**Goal of the exercise**
Return all entries below exactly. Skip nothing.
Provided entries START
/-! ## Entries and determinant of a monomial sandwich (copies, any commutative ring) -/

/-- `(D P_π X P_ρ L)_{ab} = d_a · X_{π a, ρ⁻¹ b} · l_b`. [folklore] -/
private theorem sandwich_apply' {ι R : Type*} [Fintype ι] [DecidableEq ι] [CommRing R]
    (d l : ι → R) (π ρ : Equiv.Perm ι) (X : Matrix ι ι R) (a b : ι) :
    (diagonal d * π.permMatrix R * X * ρ.permMatrix R * diagonal l) a b =
      d a * X (π a) (ρ.symm b) * l b := by
  rw [Matrix.mul_diagonal, PEquiv.mul_toMatrix_toPEquiv, Matrix.submatrix_apply, id,
    Matrix.mul_assoc, Matrix.diagonal_mul, PEquiv.toMatrix_toPEquiv_mul, Matrix.submatrix_apply, id]

/-- If `(Mᵀ v)_p = w_p · v_{θ p}` then `det M = (∏ w) · sgn θ`. [folklore] -/
private theorem det_eq_of_transpose_mulVec' {τ R : Type*} [Fintype τ] [DecidableEq τ] [CommRing R]
    (M : Matrix τ τ R) (w : τ → R) (θ : Equiv.Perm τ)
    (h : ∀ (v : τ → R) (p : τ), (Mᵀ *ᵥ v) p = w p * v (θ p)) :
    M.det = (∏ p, w p) * (((Equiv.Perm.sign θ : ℤˣ) : ℤ) : R) := by
  have hM : Mᵀ = diagonal w * θ.permMatrix R := by
    refine Matrix.toLin'.injective (LinearMap.ext fun v => ?_)
    rw [Matrix.toLin'_apply, Matrix.toLin'_apply, ← Matrix.mulVec_mulVec, Matrix.permMatrix_mulVec]
    funext p
    rw [h v p, Matrix.mulVec_diagonal, Function.comp_apply]
  rw [← Matrix.det_transpose, hM, Matrix.det_mul, Matrix.det_diagonal, Matrix.det_permutation]

/-- `∏_{(a,b)} d_a l_b = ((∏ d)(∏ l))^n = 1` under the Marcus–May normalisation. [folklore] -/
private theorem prod_weights_eq_one' {R : Type*} [CommRing R] {d l : Fin n → R}
    (hdl : (∏ i, d i) * (∏ i, l i) = 1) : (∏ p : Fin n × Fin n, d p.1 * l p.2) = 1 := by
  rw [Fintype.prod_prod_type]
  simp only [Finset.prod_mul_distrib, Finset.prod_const, Finset.card_univ, Fintype.card_fin,
    Finset.prod_pow]
  rw [← mul_pow, hdl, one_pow]

/-- `(M · f)(x) = f(Mᵀ x)`. [folklore] -/
private theorem eval_linSubst' {σ R : Type*} [Fintype σ] [CommRing R] (M : Matrix σ σ R)
    (x : σ → R) (f : MvPolynomial σ R) : eval x (linSubst σ R M f) = eval (Mᵀ *ᵥ x) f := by
  induction f using MvPolynomial.induction_on with
  | C a => rw [linSubst_C, eval_C, eval_C]
  | add p q hp hq => rw [map_add, map_add, map_add, hp, hq]
  | mul_X p i hp =>
    rw [map_mul, map_mul, map_mul, hp, linSubst_X, eval_X]
    congr 1
    simp [Matrix.mulVec, dotProduct, smul_eval]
Provided entries END
**Expected output**
/-! ## Entries and determinant of a monomial sandwich (copies, any commutative ring) -/

/-- `(D P_π X P_ρ L)_{ab} = d_a · X_{π a, ρ⁻¹ b} · l_b`. [folklore] -/
private theorem sandwich_apply' {ι R : Type*} [Fintype ι] [DecidableEq ι] [CommRing R]
    (d l : ι → R) (π ρ : Equiv.Perm ι) (X : Matrix ι ι R) (a b : ι) :
    (diagonal d * π.permMatrix R * X * ρ.permMatrix R * diagonal l) a b =
      d a * X (π a) (ρ.symm b) * l b := by
  rw [Matrix.mul_diagonal, PEquiv.mul_toMatrix_toPEquiv, Matrix.submatrix_apply, id,
    Matrix.mul_assoc, Matrix.diagonal_mul, PEquiv.toMatrix_toPEquiv_mul, Matrix.submatrix_apply, id]

/-- If `(Mᵀ v)_p = w_p · v_{θ p}` then `det M = (∏ w) · sgn θ`. [folklore] -/
private theorem det_eq_of_transpose_mulVec' {τ R : Type*} [Fintype τ] [DecidableEq τ] [CommRing R]
    (M : Matrix τ τ R) (w : τ → R) (θ : Equiv.Perm τ)
    (h : ∀ (v : τ → R) (p : τ), (Mᵀ *ᵥ v) p = w p * v (θ p)) :
    M.det = (∏ p, w p) * (((Equiv.Perm.sign θ : ℤˣ) : ℤ) : R) := by
  have hM : Mᵀ = diagonal w * θ.permMatrix R := by
    refine Matrix.toLin'.injective (LinearMap.ext fun v => ?_)
    rw [Matrix.toLin'_apply, Matrix.toLin'_apply, ← Matrix.mulVec_mulVec, Matrix.permMatrix_mulVec]
    funext p
    rw [h v p, Matrix.mulVec_diagonal, Function.comp_apply]
  rw [← Matrix.det_transpose, hM, Matrix.det_mul, Matrix.det_diagonal, Matrix.det_permutation]

/-- `∏_{(a,b)} d_a l_b = ((∏ d)(∏ l))^n = 1` under the Marcus–May normalisation. [folklore] -/
private theorem prod_weights_eq_one' {R : Type*} [CommRing R] {d l : Fin n → R}
    (hdl : (∏ i, d i) * (∏ i, l i) = 1) : (∏ p : Fin n × Fin n, d p.1 * l p.2) = 1 := by
  rw [Fintype.prod_prod_type]
  simp only [Finset.prod_mul_distrib, Finset.prod_const, Finset.card_univ, Fintype.card_fin,
    Finset.prod_pow]
  rw [← mul_pow, hdl, one_pow]

/-- `(M · f)(x) = f(Mᵀ x)`. [folklore] -/
private theorem eval_linSubst' {σ R : Type*} [Fintype σ] [CommRing R] (M : Matrix σ σ R)
    (x : σ → R) (f : MvPolynomial σ R) : eval x (linSubst σ R M f) = eval (Mᵀ *ᵥ x) f := by
  induction f using MvPolynomial.induction_on with
  | C a => rw [linSubst_C, eval_C, eval_C]
  | add p q hp hq => rw [map_add, map_add, map_add, hp, hq]
  | mul_X p i hp =>
    rw [map_mul, map_mul, map_mul, hp, linSubst_X, eval_X]
    congr 1
    simp [Matrix.mulVec, dotProduct, smul_eval]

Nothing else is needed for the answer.